Por J. Carlos de Assis*
Dois jornalistas independentes, uma da modesta Filipinas, Maria Ressa, e outro da poderosa Rússia, Dmitry Muratov, conquistaram neste ano o mais prestigioso reconhecimento pelo trabalho feito em favor da humanidade, o Prêmio Nobel da Paz. Fiquei maravilhado. Desde que me desliguei da Folha de S. Paulo, em 1985, sei das tremendas dificuldades materiais e espirituais do que é ser um jornalista independente. Falta dinheiro, falta tudo. Falta sobretudo onde publicar.
Foi como jornalista da Folha que introduzi no Brasil o jornalismo investigativo em matéria econômica. Ali publiquei três grandes reportagens de excepcional repercussão na época, todas referentes a escândalos financeiros no coração mesmo da ditadura, que ainda persistia. Foram o caso Delfin-BNH, o Caso Coroa Brastel e o Caso Capemi. Não exagero se digo que deram grande contribuiçãoao desgaste do regime militar e ao apressamento do fim da ditadura.
O jornalismo característico que pratiquei nessa fase é que não deixava margem a contestação. Baseava-se em fatos inequívocos, impossíveis de serem desmentidos, e na sua interpretação correta. Sem poder me desmentir, o regime reagiu da única forma possível na época ditatorial: recorreu à Lei de Segurança Nacional. A maioria hoje não sabe, mas a LSN não incriminava apenas a divulgação de fatos objetivos. Incriminava a interpretação subjetiva que lhes era dada pelo jornalista.

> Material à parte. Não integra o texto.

import Summits.ValiantsHypothesis.ValiantsHypothesis.Theorems.LacunarySymmetroidMatrixDescartesCensusM3K10CH58C1
import Summits.ValiantsHypothesis.ValiantsHypothesis.Theorems.LacunarySymmetroidMatrixDescartesCensusM3K10CH58C2

/-!
# `MatrixDescartes` census certificate `M3K10CH58` (by reflection, 2 chunks): format `(m, K) = (3, 10)`, `58 ≤ Z₊` — hence `ζ_sym(3,10) ≥ 58`

HONEST FRAMING.  Generated by `reflect_row.py --chunks 2` (val-V1-extremal engine seat val-v1x-eng-10) from ONE census witness
record; it certifies in the kernel only `¬ PosRootLawAt 3 10 57` (≥ 58 distinct positive determinant roots of the explicit
integer symmetric pencil written in the chunk files `…LacunarySymmetroidMatrixDescartesCensusM3K10CH58C1 … C2`).  Each chunk file proves, by ONE kernel computation
(`decide +kernel`, kit `…CensusReflectChunks :: chunkCheck`), that its share of the 59 rational test points is positive, strictly
increasing and carries strictly alternating exact determinant signs; consecutive chunks share their junction point; this file
glues the localised root counts (`le_card_Ioo_of_chunkCheck`, `card_filter_Ioo_add_le`) and checks symmetry (`symmB`).
Nothing is claimed about the asymptotic crux `Theses.LacunarySymmetroid.MatrixDescartes` (stmt-ValiantsHypothesis-18050)
nor about `VP ≠ VNP`.

Source record: `E10G0-CHAIN58s-3-10` (val-v1x-eng-10 chain.py junction of engine-3 E3-ISO31 (3,6) with T-FLAG27 (3,5)); exponents `d = (0, 1511, 1866, 1869, 1870, 2919, 3274, 3277, 3278, 4327)`; integer entries up to
11411 digits; data sha256/16 `3a70ebfc24cea91a`; 59 points, exact `det` signs `+-+-+-+-+-+-+-+-+-+-+-+-+-+-+-+-+-+-+-+-+-+-+-+-+-+-+-+-+-+`; chunks: 29 roots, 29 roots.
Context: `D(3,10) = 219`, `P(3,10) = 51`.  Generated 2026-08-28T17:42Z.
[folklore] Descartes / intermediate value theorem; certificate by kernel reflection.
-/

-- `Summit.ValiantsHypothesis.ValiantsHypothesis.…` repeats a component by the D-0017 layout
-- (single-conjunct summit), which the `dupNamespace` linter flags; the name is mandated.
set_option linter.dupNamespace false

namespace Summit.ValiantsHypothesis.ValiantsHypothesis.Theorems.LacunarySymmetroidMatrixDescartes.Census.Reflect

open Summit.ValiantsHypothesis.ValiantsHypothesis.Theorems.MatrixDescartes.Negative (PosRootLawAt)

set_option maxHeartbeats 4000000 in
/-- **`ζ_sym(3,10) ≥ 58`** (record `E10G0-CHAIN58s-3-10`), assembled from 2 kernel-checked chunks. [folklore] -/
theorem chain58_not_posRootLawAt_3_10_57 : ¬ PosRootLawAt 3 10 57 := by
  have h1 := le_card_Ioo_of_chunkCheck chain58_not_posRootLawAt_3_10_57_c1
  have l1 := ptR_lt_of_chunkCheck chain58_not_posRootLawAt_3_10_57_c1
  have h2 := le_card_Ioo_of_chunkCheck chain58_not_posRootLawAt_3_10_57_c2
  have l2 := ptR_lt_of_chunkCheck chain58_not_posRootLawAt_3_10_57_c2
  have g2 := (Nat.add_le_add h1 h2).trans (card_filter_Ioo_add_le _ l1.le l2.le)
  exact not_posRootLawAt_of_le_card_Ioo (by decide +kernel) (ptR_pos_of_chunkCheck chain58_not_posRootLawAt_3_10_57_c1).le g2 (by norm_num)

end Summit.ValiantsHypothesis.ValiantsHypothesis.Theorems.LacunarySymmetroidMatrixDescartes.Census.Reflect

Acontece que estávamos em regime de abertura política. E o juiz militar que julgou a ação em primeira instância contra mim, Arnaldo Sussekind, mandou a ação para o lixo, confiado na defesa espetacular do meu advogado, Evaristo de Moraes Filho, um dos maiores de nossa história, que me cobrou, e à Folha, apenas a passagem para a defesa de um memorial no Supremo, quando a ação chegou a essa instância. Livre da perseguição judicial, dediquei-me a investigar outros escândalos.
Tive meu momento de fama e de tentação para entrar na esfera político-partidária, como candidato ao Senado. Logo me dei conta de que meu papel maior no interesse público continuava sendo no jornalismo investigativo, onde denunciei outros escândalos, públicos e privados, de menor repercussão. Afinal, mesmo no Brasil, escândalos não são encontrados facilmente expostos numa prateleira para serem colhidos por jornalistas. É preciso que existam de fato. E não que sejam inventados.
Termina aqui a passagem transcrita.